## Task item
For the word "coordinate", return each line of the data in which it occurs.

- Opening Delimiter -

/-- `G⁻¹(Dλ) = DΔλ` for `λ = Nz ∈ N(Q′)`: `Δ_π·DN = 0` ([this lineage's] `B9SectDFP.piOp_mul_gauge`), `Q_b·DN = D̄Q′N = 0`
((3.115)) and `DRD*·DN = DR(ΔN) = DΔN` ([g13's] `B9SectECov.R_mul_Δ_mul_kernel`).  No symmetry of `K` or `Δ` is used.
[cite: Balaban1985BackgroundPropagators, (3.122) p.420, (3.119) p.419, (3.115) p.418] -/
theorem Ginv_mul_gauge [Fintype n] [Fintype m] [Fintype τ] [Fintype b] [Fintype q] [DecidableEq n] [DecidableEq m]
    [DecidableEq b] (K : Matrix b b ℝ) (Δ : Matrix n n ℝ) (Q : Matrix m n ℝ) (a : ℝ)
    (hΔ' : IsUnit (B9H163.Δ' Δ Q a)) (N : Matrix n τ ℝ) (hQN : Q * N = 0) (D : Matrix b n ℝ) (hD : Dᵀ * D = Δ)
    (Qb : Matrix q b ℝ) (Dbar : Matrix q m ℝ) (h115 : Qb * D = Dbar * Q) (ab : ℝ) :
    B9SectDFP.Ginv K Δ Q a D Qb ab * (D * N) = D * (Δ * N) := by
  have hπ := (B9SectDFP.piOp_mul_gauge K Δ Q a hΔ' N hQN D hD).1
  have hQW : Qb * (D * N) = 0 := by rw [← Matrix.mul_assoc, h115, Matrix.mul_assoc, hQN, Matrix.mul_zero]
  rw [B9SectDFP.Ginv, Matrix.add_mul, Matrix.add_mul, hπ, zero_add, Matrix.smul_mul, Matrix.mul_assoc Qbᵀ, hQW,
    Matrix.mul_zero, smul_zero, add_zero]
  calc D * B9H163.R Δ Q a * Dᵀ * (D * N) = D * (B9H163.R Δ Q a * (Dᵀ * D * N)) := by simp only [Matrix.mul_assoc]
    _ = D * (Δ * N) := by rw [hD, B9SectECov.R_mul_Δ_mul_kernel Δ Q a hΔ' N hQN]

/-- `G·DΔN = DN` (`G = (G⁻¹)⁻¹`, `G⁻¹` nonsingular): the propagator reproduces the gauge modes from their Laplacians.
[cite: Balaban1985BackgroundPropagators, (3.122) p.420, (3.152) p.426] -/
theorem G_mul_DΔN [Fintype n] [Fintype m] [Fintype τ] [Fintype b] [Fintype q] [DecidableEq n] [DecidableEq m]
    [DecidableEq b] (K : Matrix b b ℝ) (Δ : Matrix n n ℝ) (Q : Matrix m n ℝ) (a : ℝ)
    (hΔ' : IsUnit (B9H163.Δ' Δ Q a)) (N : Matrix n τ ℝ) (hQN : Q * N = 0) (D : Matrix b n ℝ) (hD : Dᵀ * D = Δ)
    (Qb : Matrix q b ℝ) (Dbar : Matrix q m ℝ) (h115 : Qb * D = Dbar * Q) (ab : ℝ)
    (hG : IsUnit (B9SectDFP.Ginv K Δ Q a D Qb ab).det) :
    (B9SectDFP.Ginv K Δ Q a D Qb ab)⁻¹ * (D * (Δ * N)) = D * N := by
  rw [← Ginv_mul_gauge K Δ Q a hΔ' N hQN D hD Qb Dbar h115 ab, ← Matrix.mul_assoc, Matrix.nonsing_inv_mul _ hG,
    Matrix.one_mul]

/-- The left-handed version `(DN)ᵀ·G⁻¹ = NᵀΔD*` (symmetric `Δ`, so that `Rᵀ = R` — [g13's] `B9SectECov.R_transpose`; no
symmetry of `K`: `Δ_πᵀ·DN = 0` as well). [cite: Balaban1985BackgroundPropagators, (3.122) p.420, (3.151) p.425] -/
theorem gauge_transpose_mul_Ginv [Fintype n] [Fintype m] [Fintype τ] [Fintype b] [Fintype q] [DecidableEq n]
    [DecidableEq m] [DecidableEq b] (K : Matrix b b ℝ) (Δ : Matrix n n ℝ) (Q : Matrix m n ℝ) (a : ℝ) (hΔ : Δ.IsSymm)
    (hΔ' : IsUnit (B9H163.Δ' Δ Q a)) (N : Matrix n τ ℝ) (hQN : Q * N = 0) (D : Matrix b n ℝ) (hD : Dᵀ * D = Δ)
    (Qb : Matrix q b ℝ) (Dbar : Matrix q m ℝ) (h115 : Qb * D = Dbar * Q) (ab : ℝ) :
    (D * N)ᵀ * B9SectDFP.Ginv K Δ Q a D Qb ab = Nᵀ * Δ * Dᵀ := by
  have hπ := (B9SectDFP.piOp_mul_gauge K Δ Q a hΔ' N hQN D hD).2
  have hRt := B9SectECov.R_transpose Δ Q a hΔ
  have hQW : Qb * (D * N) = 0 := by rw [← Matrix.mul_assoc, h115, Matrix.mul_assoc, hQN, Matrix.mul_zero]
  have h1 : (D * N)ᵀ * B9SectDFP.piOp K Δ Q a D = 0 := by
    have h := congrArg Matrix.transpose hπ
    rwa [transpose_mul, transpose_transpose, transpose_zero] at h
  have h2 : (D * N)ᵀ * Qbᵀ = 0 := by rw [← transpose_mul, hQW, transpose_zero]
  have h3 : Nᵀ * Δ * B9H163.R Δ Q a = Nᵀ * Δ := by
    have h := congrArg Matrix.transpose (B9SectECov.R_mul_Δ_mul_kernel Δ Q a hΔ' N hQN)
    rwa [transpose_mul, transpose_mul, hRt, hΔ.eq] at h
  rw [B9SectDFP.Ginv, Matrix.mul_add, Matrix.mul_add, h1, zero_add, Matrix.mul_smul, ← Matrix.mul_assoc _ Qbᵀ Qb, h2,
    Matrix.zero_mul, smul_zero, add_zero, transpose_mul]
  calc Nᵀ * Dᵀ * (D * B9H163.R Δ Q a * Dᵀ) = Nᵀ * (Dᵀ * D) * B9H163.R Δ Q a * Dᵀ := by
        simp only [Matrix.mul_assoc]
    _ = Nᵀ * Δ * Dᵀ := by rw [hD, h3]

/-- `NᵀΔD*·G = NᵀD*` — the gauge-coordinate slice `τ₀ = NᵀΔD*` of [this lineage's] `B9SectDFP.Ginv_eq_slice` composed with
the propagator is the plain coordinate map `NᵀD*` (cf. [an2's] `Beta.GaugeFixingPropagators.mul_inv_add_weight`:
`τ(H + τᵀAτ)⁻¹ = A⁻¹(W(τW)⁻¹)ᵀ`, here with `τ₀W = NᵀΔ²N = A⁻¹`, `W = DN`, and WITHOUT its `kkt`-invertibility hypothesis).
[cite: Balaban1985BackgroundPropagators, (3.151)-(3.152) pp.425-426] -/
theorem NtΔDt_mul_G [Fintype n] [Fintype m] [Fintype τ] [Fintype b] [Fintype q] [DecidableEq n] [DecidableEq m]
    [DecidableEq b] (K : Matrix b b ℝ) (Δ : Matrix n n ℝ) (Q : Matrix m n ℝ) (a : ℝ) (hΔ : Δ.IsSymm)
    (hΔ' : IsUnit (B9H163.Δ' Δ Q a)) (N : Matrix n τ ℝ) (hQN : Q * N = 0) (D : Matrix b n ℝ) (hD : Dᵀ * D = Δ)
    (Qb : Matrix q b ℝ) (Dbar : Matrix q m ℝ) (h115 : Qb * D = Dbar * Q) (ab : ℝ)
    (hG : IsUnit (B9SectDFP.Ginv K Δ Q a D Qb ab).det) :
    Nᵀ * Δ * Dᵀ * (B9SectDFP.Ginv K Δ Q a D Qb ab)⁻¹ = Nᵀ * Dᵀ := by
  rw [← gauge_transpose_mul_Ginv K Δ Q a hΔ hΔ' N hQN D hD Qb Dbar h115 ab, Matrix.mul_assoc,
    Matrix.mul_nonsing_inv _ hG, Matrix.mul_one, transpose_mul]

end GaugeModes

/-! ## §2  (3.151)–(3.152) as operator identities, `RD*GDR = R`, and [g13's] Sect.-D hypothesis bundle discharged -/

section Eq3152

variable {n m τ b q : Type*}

- Closing Delimiter -

## Answer to this exercise
/-- `NᵀΔD*·G = NᵀD*` — the gauge-coordinate slice `τ₀ = NᵀΔD*` of [this lineage's] `B9SectDFP.Ginv_eq_slice` composed with
the propagator is the plain coordinate map `NᵀD*` (cf. [an2's] `Beta.GaugeFixingPropagators.mul_inv_add_weight`:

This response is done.